Unauthorized debits are a recoverable problem when controls are in place before settlement, and an expensive one when they aren't. The first step to managing ACH risk is having the controls themselves, and the second is having real-time visibility into how your finances are moving.

Slash gives finance teams direct control over ACH activity with built-in safeguards.¹ Incoming debits run against a vendor allow-list before settlement, with configurable company IDs, subaccount restrictions, and per-transaction thresholds. Outbound transfers enforce per-transaction and rolling limits across ACH, RTP, wire, and international wire. Every change to a limit or authorization rule is logged with who, when, what, and why automatically.

Other ways that Slash can elevate how you move and manage your money include:

Slash Visa® Platinum Card: Set customizable spending controls and issue unlimited virtual cards for team expenses, vendor payments, subscriptions, and more. Earn up to 2% cash back on business purchases.
Diverse payment methods: Send and receive global ACH, wire transfers to over 180 countries, and real-time payments on RTP and FedNow networks.
Stablecoin payments: Send and receive USDC and USDT across eight supported blockchains for faster, lower-cost global payments compared to traditional rails.⁴
Accounting & ERP integrations: Sync transaction data with QuickBooks Online, NetSuite, Xero, or Sage Intacct to streamline reconciliation, reporting, and month-end close.
AI-powered finance: Slash comes with Twin, a built-in AI agent that can be prompted with natural language to create cards, pay invoices, review cash flow, and more.

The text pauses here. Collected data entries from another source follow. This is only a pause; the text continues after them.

/-! ## The stub -/

/-- **(B) One-direction chessboard for tilt functionals of one orientation class on the odd
four-torus**, from odd-torus reflection positivity with a crossing tilt (A)
(Fröhlich–Israel–Lieb–Simon maximisation argument on the odd cycle, in the time direction).
With `Φ(c) := E_β exp(-∑ₓ c(x) Re tr ρ(U_{(x,o)}))` for a tilt profile `0 ≤ c ≤ β` on the sites of
`(ℤ/(2S+1))⁴` and a fixed plane `o`: `Φ(c)^{2S+1} ≤ ∏ₛ Φ(x ↦ c(x[0 := s]))`. -/
theorem stub_tiltChessboardStep :
    (∀ (d L N : ℕ) [NeZero d] [NeZero L] (G : Type) [Group G] [TopologicalSpace G]
      [IsTopologicalGroup G] [CompactSpace G] [MeasurableSpace G] [BorelSpace G]
      (ρ : G →* Matrix (Fin N) (Fin N) ℂ), Odd L → 3 ≤ L → Continuous ρ →
      ∀ (β : ℝ), 0 ≤ β → ∀ (t : Plaquette d L → ℝ), (∀ p, 0 ≤ t p) → (∀ p, t p ≤ β) →
      ∀ (F : GaugeConfig d L G → ℂ), Measurable F → (∃ C : ℝ, ∀ U, ‖F U‖ ≤ C) →
        DependsOn F (↑(WilsonOddRP.oPosEdges ∪ WilsonOddRP.oSharedEdges : Finset (Edge d L))) →
        0 ≤ wilsonExpectation ρ β (fun U : GaugeConfig d L G =>
          (starRingEnd ℂ) (F U.timeReflect) * F U *
            ((Real.exp (-∑ p ∈ Finset.univ.filter WilsonOddRP.IsOCrossPlaq,
                t p * WilsonRP.plaqRe ρ U p) : ℝ) : ℂ))) →
    ∀ (S N : ℕ) (G : Type) [Group G] [TopologicalSpace G] [IsTopologicalGroup G] [CompactSpace G]
      [MeasurableSpace G] [BorelSpace G] (ρ : G →* Matrix (Fin N) (Fin N) ℂ), 1 ≤ S → Continuous ρ →
    ∀ (β : ℝ), 0 ≤ β → ∀ (o : {q : Fin 4 × Fin 4 // q.1 < q.2}) (c : Site 4 (2 * S + 1) → ℝ),
      (∀ x, 0 ≤ c x) → (∀ x, c x ≤ β) →
      (∫ U, Real.exp (-∑ x : Site 4 (2 * S + 1), c x * WilsonRP.plaqRe ρ U (x, o))
          ∂(wilsonMeasure ρ β : Measure (GaugeConfig 4 (2 * S + 1) G))) ^ (2 * S + 1) ≤
        ∏ s : ZMod (2 * S + 1),
          ∫ U, Real.exp (-∑ x : Site 4 (2 * S + 1),
              c (Function.update x 0 s) * WilsonRP.plaqRe ρ U (x, o))
            ∂(wilsonMeasure ρ β : Measure (GaugeConfig 4 (2 * S + 1) G)) := by
  intro hRP S N G _ _ _ _ _ _ ρ hS hρ β hβ o c hc0 hcβ
  -- the functional of re-indexed profiles
  set Φ : (ZMod (2 * S + 1) → ZMod (2 * S + 1)) → ℝ := fun τ =>
    ∫ U, Real.exp (-∑ x : Site 4 (2 * S + 1), c (Function.update x 0 (τ (x 0))) *
      WilsonRP.plaqRe ρ U (x, o)) ∂(wilsonMeasure ρ β : Measure (GaugeConfig 4 (2 * S + 1) G))
    with hΦ
  have h0 : ∀ τ, 0 ≤ Φ τ := fun τ => integral_nonneg fun U => (Real.exp_pos _).le
  -- rotation invariance (translation invariance of the Wilson measure)
  have hrot : ∀ (τ : ZMod (2 * S + 1) → ZMod (2 * S + 1)) (a : ZMod (2 * S + 1)),
      Φ (fun t => τ (t + a)) = Φ τ := by
    intro τ a
    simp only [hΦ]
    have h := integral_exp_sum_shift ρ o β (fun x => c (Function.update x 0 (τ (x 0))))
      (Pi.single 0 a)
    beta_reduce at h
    have hpt : ∀ x : Site 4 (2 * S + 1),
        Function.update (x + Pi.single 0 a : Site 4 (2 * S + 1)) 0
          (τ ((x + Pi.single 0 a : Site 4 (2 * S + 1)) 0)) = Function.update x 0 (τ (x 0 + a)) := by
      intro x
      funext k
      by_cases hk : k = 0
      · subst hk
        simp
      · simp [hk]
    simp only [hpt] at h
    exact h
  -- the reflection Schwarz inequality
  have hsch : ∀ τ : ZMod (2 * S + 1) → ZMod (2 * S + 1),
      Φ τ ^ 2 ≤ Φ (OddCycle.plusHalf τ) * Φ (OddCycle.minusHalf τ) := by
    intro τ
    simp only [hΦ]
    have hp : ∀ x : Site 4 (2 * S + 1),
        Function.update (Function.update x 0 (OddCycle.plusHalf id (x 0))) 0
          (τ (Function.update x 0 (OddCycle.plusHalf id (x 0)) 0)) =
        Function.update x 0 (OddCycle.plusHalf τ (x 0)) := by
      intro x
      rw [Function.update_idem, Function.update_self]
      congr 1
      simp only [OddCycle.plusHalf]
      split_ifs <;> rfl
    have hm : ∀ x : Site 4 (2 * S + 1),
        Function.update (Function.update x 0 (OddCycle.minusHalf id (x 0))) 0
          (τ (Function.update x 0 (OddCycle.minusHalf id (x 0)) 0)) =
        Function.update x 0 (OddCycle.minusHalf τ (x 0)) := by
      intro x
      rw [Function.update_idem, Function.update_self]
      congr 1
      simp only [OddCycle.minusHalf]
      split_ifs <;> rfl
    by_cases hi : o.1.1 = 0
    · have h := schwarz_temporal ρ o hRP hS hρ hβ hi (fun x => c (Function.update x 0 (τ (x 0))))
        (fun x => hc0 _) (fun x => hcβ _)
      beta_reduce at h
      simp only [hp, hm] at h
      exact h
    · have h := schwarz_spatial ρ o hRP hS hρ hβ hi (fun x => c (Function.update x 0 (τ (x 0))))
      beta_reduce at h
      simp only [hp, hm] at h
      exact h
  have key := OddCycle.chessboard hS Φ h0 hrot hsch id
  simp only [hΦ, id_eq, Function.update_eq_self] at key
  exact key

Choosing the right platform can give you more confidence in how you manage your money. Get started with Slash today to see how it supports your payments.

Apply in less than 10 minutes today

Join the 5,000+ businesses already using Slash.

Frequently Asked Questions

Where do you configure ACH blocks and filters?

You configure them through your business bank's treasury management portal, fraud prevention service, or directly with your relationship manager. The exact location varies by bank, and some institutions require you to enable the service before any controls are visible in the portal.

Do ACH blocks and filters stop ACH credits?

No. Blocks and filters apply to debit entries, where another party pulls money from your account. ACH credits, where money is pushed in, are handled separately. With the 2026 Nacha rules, receiving banks now have new obligations to monitor inbound credits for fraud, but the control mechanics are different from debit blocks and filters.

Who should manage ACH blocks and filters inside a business?

Finance, accounting, or treasury teams typically own them, since those teams understand vendor relationships, recurring payment timing, and account structure. The owner should review exception queues regularly, maintain the approved originator list, and coordinate with department heads when vendors or billing arrangements change.